Techsploitation
By Annalee Newitz
Sex
in the library
WHEN I WAS a freshman in high school, one of my world-weary
senior friends introduced me to the pleasures of our local university
library. It was several stories high, packed with rack after unadorned
steel rack of books. And, more glorious still, it had computers with
a card catalog database named Melvyl on them.
Oh Melvyl, how long I have adored you!
In those first giddy months of my acquaintance with the university
library, I used its computers to find books on a rather predictable
topic for a teenager: sex. I considered the subject to be the absolute
height of campy hilarity, but I also desperately and seriously wanted
to know more about it. Oddly, the first book I sought out had to do
with child porn: it was a collection of Lewis Carroll's erotic photographs
of naked young girls.
Standing in the air-conditioned stacks at UC Irvine, I pulled the tiny
volume from a shelf and beheld the colorized images of nude preadolescents
with my own eyes. I'm not sure what drove me to seek out this book in
particular, but I think I'd heard somewhere that the famous children's
author and his work were not as innocent as one might think. Seeing
Carroll's sexuality for myself was like a rite of passage as
far as I was concerned, I now had access to all of the censored parts
of Alice in Wonderland. And that wasn't all. With the help of
Melvyl, who continues to serve patrons of the UC libraries to this day,
I could find books on any topic I desired. I spent the next three years
visiting the university library whenever I could, researching everything
from then-president Reagan's weapons programs to the history of homosexuality.
My access to knowledge made me fearless. Everything, no matter how
disturbing or obscure, had its place in the Melvyl catalog. You could
read about things and comprehend them, rather than shrink in horror
from ill-conceived fantasies.
And that's why I'm so concerned about the Supreme Court's ruling last
week.

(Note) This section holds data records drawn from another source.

import Literature.Probability.RandomPlanarGeometry.SAWCountZdSymbolSplitRun
import Literature.Probability.RandomPlanarGeometry.SAWCountZdSymbolSecondCoefficient
import HarnessLib

/-!
# THE SECOND-LAYER TOP CENSUS: `U'_j = (2j−4)(4j−7)(2j−5)‼·2^{2j−3}` for every `j ≥ 3` — five-runs plus split runs

Topic `Literature/Probability/RandomPlanarGeometry` (the «SYMBOL POLYNOMIALITY» programme, second layer; on `SAWCountZdSymbolFiveRun.lean` (a-p1 g26: `fiveVec`,
`card_shapeClass_fiveVec = (2j−5)‼2^{2j−1}`, `mem_shapeClass_iff`), `SAWCountZdSymbolSplitRun.lean` (a-p1 g26: `SepAdj`, `splitVec`, the additive split count
`card_shapeClass_splitVec`), `SAWCountZdSymbolSecondCoefficient.lean` (a-p1 g26: `secondShapeSumTop`), η `four_le_of_zero_block`, the block sums `bsumW_ne_zero_of_odd`).

PRINTED CONTEXT (locators only; nothing is quoted digit-for-digit). Madras–Slade (1993) §1.1 eq. (1.1.8) p. 5, Definition 1.2.4, §1.2 p. 10; Clisby–Liang–Slade (2007)
§3.3 eqs. (29)/(31). NOT IN PRINT as far as the lane's desks could locate: the statements below.

THE THEOREM. `U'_j = secondShapeSumTop j = Σ_{A valid on 2j letters, breaks A = 2j−4} #shapeClass_j(2j, A)`. ★ `exists_eq_fiveVec_or_splitVec`: a valid vector with
`m − 4` breaks (four adjacencies) and a non-empty class is a FIVE-RUN vector `fiveVec m s` or a SPLIT vector `splitVec m i q` (the zero block has length exactly four and
carries three consecutive adjacencies; the fourth extends the run or is separated); the split vectors are indexed injectively by the off-diagonal pairs `(a, b)` of run
slots `< m − 4` (`splitIdx`: the pair run before or after the block), `(m−4)(m−5)` of them, the five-runs by `s < m − 4`; the two families are disjoint
(`fiveVec_ne_splitVec`). Summing the class counts of the two previous files: ★★★ **`secondShapeSumTop_eq : U'_j = (2j−4)(4j−7)(2j−5)‼·2^{2j−3}` for every `j ≥ 3`**
(`(2j−4)·(2j−5)‼2^{2j−1} + (2j−4)(2j−5)·[(2j−5)‼2^{2j−2} − (2j−7)‼2^{2j−3}]`; `secondTop_arith`). The lane's census values `U'_4 = 3456`, `U'_5 = 149760`, `U'_6 = 7311360`
(tree), `U'_7 = 406425600` (kit j291072) and the BLIND cell BQ-3 `U'_8 = 25 546 752 000` («Am. BQ») are instances; this is the first conjunct of `SecondLayerSums j`
(`SAWCountZdSymbolSecondCancellation.lean`), the second being `SAWCountZdSymbolSecondLowerCount.three_mul_secondShapeSumBelow`.
Tool notion (the lane's): `splitIdx`.

THIS FILE (lane «pcv-sawmu», a-p1 g26; all PROVED, standard axioms): `splitIdx`, `splitIdx_sepAdj`, `splitIdx_inj`, `fiveVec_inj`, `splitVec_inj`, `fiveVec_ne_splitVec`,
★ `exists_eq_fiveVec_or_splitVec`, `secondTop_arith` (private), ★★★ `secondShapeSumTop_eq`.
[cite: MadrasSlade1993, §1.1 eq. (1.1.8) p. 5; Definition 1.2.4; §1.2 (p. 10)] [cite: ClisbyLiangSlade2007, §3.3 eqs. (29)/(31)]

Provenance: lane «pcv-sawmu», a-p1 g26 (2026-08-28).
-/

open Finset
open scoped BigOperators
open Literature.Probability.LatticeModels
open Literature.Probability.RandomPlanarGeometry.SAW
open Literature.Probability.Percolation

namespace Literature.Probability.RandomPlanarGeometry.SAW.Zd

namespace WordTypes

variable {m : ℕ}

/-! ### The index of the split vectors: ordered pairs of distinct run slots -/

/-- From an ordered pair `(a, b)` of distinct run slots to the split data `(i, q)`: the pair run before the block (`b < a`: `q = b`, `i = a + 1`) or after it
(`a < b`: `i = a`, `q = b + 3`). [cite: MadrasSlade1993, Definition 1.2.4; lane tool notion] -/
def splitIdx (ab : ℕ × ℕ) : ℕ × ℕ := if ab.2 < ab.1 then (ab.1 + 1, ab.2) else (ab.1, ab.2 + 3)

/-- The split data of an off-diagonal pair of slots is a valid separated configuration. [cite: MadrasSlade1993, Definition 1.2.4; lane plumbing] -/
theorem splitIdx_sepAdj {ab : ℕ × ℕ} (hab : ab ∈ (Finset.range (m - 4)).offDiag) :
    (splitIdx ab).1 + 4 ≤ m ∧ SepAdj m (splitIdx ab).1 (splitIdx ab).2 := by
  rw [Finset.mem_offDiag, Finset.mem_range, Finset.mem_range] at hab
  obtain ⟨ha, hb, hne⟩ := hab
  unfold splitIdx SepAdj
  split_ifs with h <;> simp only <;> omega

In a troublingly vague 6-3 decision that upholds the Children's
Internet Protection Act, the court ruled that libraries receiving certain
kinds of federal funding must install software on their computers that
censors Web sites deemed "harmful to minors." Numerous studies
have demonstrated that censorware is highly inaccurate none of
the available programs are able, for example, to distinguish between
Dick Armey's Web site and a Big Fat Donkey Dick Web site. The software
will therefore block users from viewing both.
In an era when budget cuts have forced libraries to scale back purchases
of books and periodicals, censoring library patrons' access to the Web
seems only about half a step away from censoring books outright. Catalogs
such as Melvyl, which are now accessed via the Web, could conceivably
be blocked by censorware set up to filter for certain words like sex
or phrases that could be construed as hate speech (so you might not
be able to view pages containing references to Randall Kennedy's excellent
scholarly work Nigger: The Strange History of a Troublesome Word).

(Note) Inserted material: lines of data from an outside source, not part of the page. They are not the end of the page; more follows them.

open scoped Matrix.Norms.L2Operator in
/-- **Crude size bound** `Σ_i |(D_Wᴴ D_W w)_i|² ≤ 81² Σ_i |w_i|²` for `m ∈ [−1, 1]`:
`‖D_Wᴴ D_W‖ = ‖D_W‖² ≤ (|m + 4| + 4)² ≤ 81` (`l2_opNorm_wilsonDirac_le`). -/
private theorem lhr_sum_norm_sq_H_mulVec_le
    (U : GaugeConfig 4 L ↥(Matrix.specialUnitaryGroup (Fin 3) ℂ)) {m : ℝ} (hm1 : -1 ≤ m)
    (hm2 : m ≤ 1) (w : TorusSite 4 L × Fin 3 × Fin 4 → ℂ) :
    ∑ i, ‖(((wilsonDirac (fundamentalRep (Fin 3)) U m 1)ᴴ *
        wilsonDirac (fundamentalRep (Fin 3)) U m 1) *ᵥ w) i‖ ^ 2 ≤ (81 : ℝ) ^ 2 * ∑ i, ‖w i‖ ^ 2 := by
  refine (sum_norm_sq_mulVec_le _ w).trans ?_
  have hD := l2_opNorm_wilsonDirac_le (fundamentalRep (Fin 3)) fundamentalRep_mem_unitaryGroup U m
  have hD9 : ‖wilsonDirac (fundamentalRep (Fin 3)) U m 1‖ ≤ 9 := by
    refine hD.trans ?_
    rw [abs_of_pos (by linarith)]
    linarith
  have hH : ‖(wilsonDirac (fundamentalRep (Fin 3)) U m 1)ᴴ *
      wilsonDirac (fundamentalRep (Fin 3)) U m 1‖ ≤ 81 := by
    rw [Matrix.l2_opNorm_conjTranspose_mul_self]
    nlinarith [norm_nonneg (wilsonDirac (fundamentalRep (Fin 3)) U m 1)]
  have h0 : 0 ≤ ∑ i, ‖w i‖ ^ 2 := Finset.sum_nonneg fun i _ => by positivity
  exact mul_le_mul_of_nonneg_right (pow_le_pow_left₀ (norm_nonneg _) hH 2) h0

open scoped Matrix.Norms.L2Operator in
/-- **The local floor** (Neuberger's local bound + trace-deficit conversion; cf. the private
`lmb_localFloor` of the sibling stub `stub_localModeBudget`): if `|m| ≥ m₀ > 0`, `m ≥ −1`, and
every site of `w` is at torus distance `> 1` from every site carrying a plaquette of deficit
`≥ ε₀`, then `(m₀² − 30√(2ε₀)) Σ‖w_p‖² ≤ Σ‖(D_W(U, m, 1) w)_p‖²`. -/
private theorem lhr_localFloor (U : GaugeConfig 4 L ↥(Matrix.specialUnitaryGroup (Fin 3) ℂ))
    {m₀ m ε₀ : ℝ} (hm₀ : 0 < m₀) (hm : -1 ≤ m) (hm₀m : m₀ ≤ |m|)
    (w : TorusSite 4 L × Fin 3 × Fin 4 → ℂ)
    (hw : ∀ p, w p ≠ 0 → ∀ y : TorusSite 4 L,
      (∃ μ ν : Fin 4,
        ε₀ ≤ 3 - ((fundamentalRep (Fin 3) (plaquetteHolonomy U y μ ν)).trace).re) →
        1 < torusDist p.1 y) :
    (m₀ ^ 2 - 30 * Real.sqrt (2 * ε₀)) * ∑ p, ‖w p‖ ^ 2 ≤
      ∑ p, ‖(wilsonDirac (fundamentalRep (Fin 3)) U m 1 *ᵥ w) p‖ ^ 2 := by
  set δ : ℝ := Real.sqrt (2 * ε₀) with hδ_def
  have hδ : 0 ≤ δ := Real.sqrt_nonneg _
  have hplaq : ∀ y : TorusSite 4 L,
      (∃ x : TorusSite 4 L, (∃ a α, w (x, a, α) ≠ 0) ∧ torusDist x y ≤ 1) →
        ∀ μ ν : Fin 4, μ ≠ ν →
          ‖(1 : Matrix (Fin 3) (Fin 3) ℂ) - fundamentalRep (Fin 3) (plaquetteHolonomy U y μ ν)‖ ≤
            δ := by
    rintro y ⟨x, ⟨a, α, hxa⟩, hxy⟩ μ ν _
    have hlt : 3 - ((fundamentalRep (Fin 3) (plaquetteHolonomy U y μ ν)).trace).re < ε₀ := by
      by_contra hle
      exact absurd (hw (x, a, α) hxa y ⟨μ, ν, not_lt.mp hle⟩) (not_lt.mpr hxy)
    refine (norm_one_sub_le_sqrt_two_mul_trace_deficit _
      (fundamentalRep_mem_unitaryGroup _)).trans ?_
    refine Real.sqrt_le_sqrt ?_
    push_cast
    linarith
  have hA := wilsonDirac_normSq_mulVec_ge_of_plaquette_near_support (fundamentalRep (Fin 3))
    fundamentalRep_mem_unitaryGroup U m hm δ hδ w hplaq
  have hsum : 0 ≤ ∑ p, ‖w p‖ ^ 2 := Finset.sum_nonneg fun p _ => by positivity
  have hm2 : m₀ ^ 2 ≤ m ^ 2 := by
    rw [← sq_abs m]
    exact pow_le_pow_left₀ hm₀.le hm₀m 2
  exact (mul_le_mul_of_nonneg_right (by linarith) hsum).trans hA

Kevin Bankston, an attorney with the Electronic Frontier Foundation,
says it's unlikely that any librarian would condone blocking an online
card catalog. But the problem, he says, is that "overzealous librarians"

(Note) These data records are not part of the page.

/-- **Block frames `M ⊕ 1ₘ`.**  For an inverse pair `M, Mi` on `Fin 3` there is an inverse pair `L, Li` on `Fin (3 + m)` acting by
`L·(Fin.append v s) = Fin.append (M·v) s`, `Li·(Fin.append v s) = Fin.append (Mi·v) s`. [folklore] -/
theorem tpw_yblock_frame (M Mi : Fin 3 → Fin 3 → ZMod 2)
    (hMMi : ∀ t t', (∑ u, M t u * Mi u t') = if t = t' then 1 else 0)
    (hMiM : ∀ t t', (∑ u, Mi t u * M u t') = if t = t' then 1 else 0) :
    ∃ L Li : Fin (3 + m) → Fin (3 + m) → ZMod 2,
      (∀ ψ ω, (∑ φ, L ψ φ * Li φ ω) = if ψ = ω then 1 else 0) ∧
      (∀ ψ ω, (∑ φ, Li ψ φ * L φ ω) = if ψ = ω then 1 else 0) ∧
      (∀ (v : Fin 3 → Bool) (s : Fin m → Bool),
        (fun ψ => decide ((∑ φ, L ψ φ * (if Fin.append v s φ = true then (1 : ZMod 2) else 0)) = 1)) =
          Fin.append (fun t => decide ((∑ t', M t t' * (if v t' = true then (1 : ZMod 2) else 0)) = 1)) s) ∧
      (∀ (v : Fin 3 → Bool) (s : Fin m → Bool),
        (fun ψ => decide ((∑ φ, Li ψ φ * (if Fin.append v s φ = true then (1 : ZMod 2) else 0)) = 1)) =
          Fin.append (fun t => decide ((∑ t', Mi t t' * (if v t' = true then (1 : ZMod 2) else 0)) = 1)) s) := by
  classical
  let blk : (Fin 3 → Fin 3 → ZMod 2) → Fin (3 + m) → Fin (3 + m) → ZMod 2 := fun N ψ φ =>
    Fin.addCases (fun t => Fin.addCases (fun t' => N t t') (fun _ => 0) φ)
      (fun σ => Fin.addCases (fun _ => (0 : ZMod 2)) (fun σ' => if σ = σ' then (1 : ZMod 2) else 0) φ) ψ
  have hb11 : ∀ N t t', blk N (Fin.castAdd m t) (Fin.castAdd m t') = N t t' := by
    intro N t t'; simp only [blk, Fin.addCases_left]
  have hb12 : ∀ N t σ, blk N (Fin.castAdd m t) (Fin.natAdd 3 σ) = 0 := by
    intro N t σ; simp only [blk, Fin.addCases_left, Fin.addCases_right]
  have hb21 : ∀ N σ t, blk N (Fin.natAdd 3 σ) (Fin.castAdd m t) = 0 := by
    intro N σ t; simp only [blk, Fin.addCases_left, Fin.addCases_right]
  have hb22 : ∀ N σ σ', blk N (Fin.natAdd 3 σ) (Fin.natAdd 3 σ') = if σ = σ' then 1 else 0 := by
    intro N σ σ'; simp only [blk, Fin.addCases_right]
  have hmul : ∀ (N N' : Fin 3 → Fin 3 → ZMod 2) ψ ω, (∑ φ, blk N ψ φ * blk N' φ ω) =
      Fin.addCases (fun t => Fin.addCases (fun t' => ∑ u, N t u * N' u t') (fun _ => 0) ω)
        (fun σ => Fin.addCases (fun _ => (0 : ZMod 2)) (fun σ' => if σ = σ' then (1 : ZMod 2) else 0) ω) ψ := by
    intro N N' ψ ω
    rw [Fin.sum_univ_add]
    refine Fin.addCases (fun t => ?_) (fun σ => ?_) ψ <;> refine Fin.addCases (fun t' => ?_) (fun σ' => ?_) ω
    · simp only [hb11, hb21, Fin.addCases_left, mul_zero, sum_const_zero, add_zero]
    · simp only [hb12, Fin.addCases_left, Fin.addCases_right, mul_zero, zero_mul, sum_const_zero, zero_add]
    · simp only [hb21, Fin.addCases_left, Fin.addCases_right, zero_mul, mul_zero, sum_const_zero, zero_add]
    · simp only [hb21, hb22, Fin.addCases_right, zero_mul, sum_const_zero, zero_add]
      simp only [ite_mul, one_mul, zero_mul, sum_ite_eq, mem_univ, if_true]
  have hact : ∀ (N : Fin 3 → Fin 3 → ZMod 2) (v : Fin 3 → Bool) (s : Fin m → Bool),
      (fun ψ => decide ((∑ φ, blk N ψ φ * (if Fin.append v s φ = true then (1 : ZMod 2) else 0)) = 1)) =
        Fin.append (fun t => decide ((∑ t', N t t' * (if v t' = true then (1 : ZMod 2) else 0)) = 1)) s := by
    intro N v s
    funext ψ
    rw [Fin.sum_univ_add]
    simp only [Fin.append_left, Fin.append_right]
    refine Fin.addCases (fun t => ?_) (fun σ => ?_) ψ
    · simp only [hb11, hb12, Fin.append_left, zero_mul, sum_const_zero, add_zero]
    · simp only [hb21, hb22, Fin.append_right, zero_mul, sum_const_zero, zero_add, ite_mul, one_mul, sum_ite_eq, mem_univ, if_true]
      cases s σ <;> decide
  refine ⟨blk M, blk Mi, fun ψ ω => ?_, fun ψ ω => ?_, hact M, hact Mi⟩
  · rw [hmul]
    refine Fin.addCases (fun t => ?_) (fun σ => ?_) ψ <;> refine Fin.addCases (fun t' => ?_) (fun σ' => ?_) ω
    · simp only [Fin.addCases_left]
      rw [hMMi]
      by_cases h : t = t'
      · subst h; simp
      · rw [if_neg h, if_neg (fun e => h (Fin.castAdd_inj.mp e))]
    · simp only [Fin.addCases_left, Fin.addCases_right]
      rw [if_neg]; intro e; have := congrArg Fin.val e; simp at this; omega
    · simp only [Fin.addCases_left, Fin.addCases_right]
      rw [if_neg]; intro e; have := congrArg Fin.val e; simp at this; omega
    · simp only [Fin.addCases_right]
      by_cases h : σ = σ'
      · subst h; simp
      · rw [if_neg h, if_neg (fun e => h (Fin.natAdd_inj 3 |>.mp e))]
  · rw [hmul]
    refine Fin.addCases (fun t => ?_) (fun σ => ?_) ψ <;> refine Fin.addCases (fun t' => ?_) (fun σ' => ?_) ω
    · simp only [Fin.addCases_left]
      rw [hMiM]
      by_cases h : t = t'
      · subst h; simp
      · rw [if_neg h, if_neg (fun e => h (Fin.castAdd_inj.mp e))]
    · simp only [Fin.addCases_left, Fin.addCases_right]
      rw [if_neg]; intro e; have := congrArg Fin.val e; simp at this; omega
    · simp only [Fin.addCases_left, Fin.addCases_right]
      rw [if_neg]; intro e; have := congrArg Fin.val e; simp at this; omega
    · simp only [Fin.addCases_right]
      by_cases h : σ = σ'
      · subst h; simp
      · rw [if_neg h, if_neg (fun e => h (Fin.natAdd_inj 3 |>.mp e))]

might set up their blocking software to censor Melvyl without realizing
what they'd done. In cases like this, where a blocked site is clearly
not harmful to minors, the CIPA ruling allows for the idea that librarians
can unblock sites for adults and possibly for minors. "But they
aren't required to do it," Bankston explains. "Moreover, there
may be libraries that won't mention to patrons that they can request
that the librarian unblock sites."
So, conceivably, a person in a local public library searching Melvyl
via the Web for books about nineteenth-century pornography might have
his or her search results censored. It's a great victory for
conservatives: blocking access to "naughty" Web sites could
also block access to "naughty" books.
"I think there will be multiple challenges to this law,"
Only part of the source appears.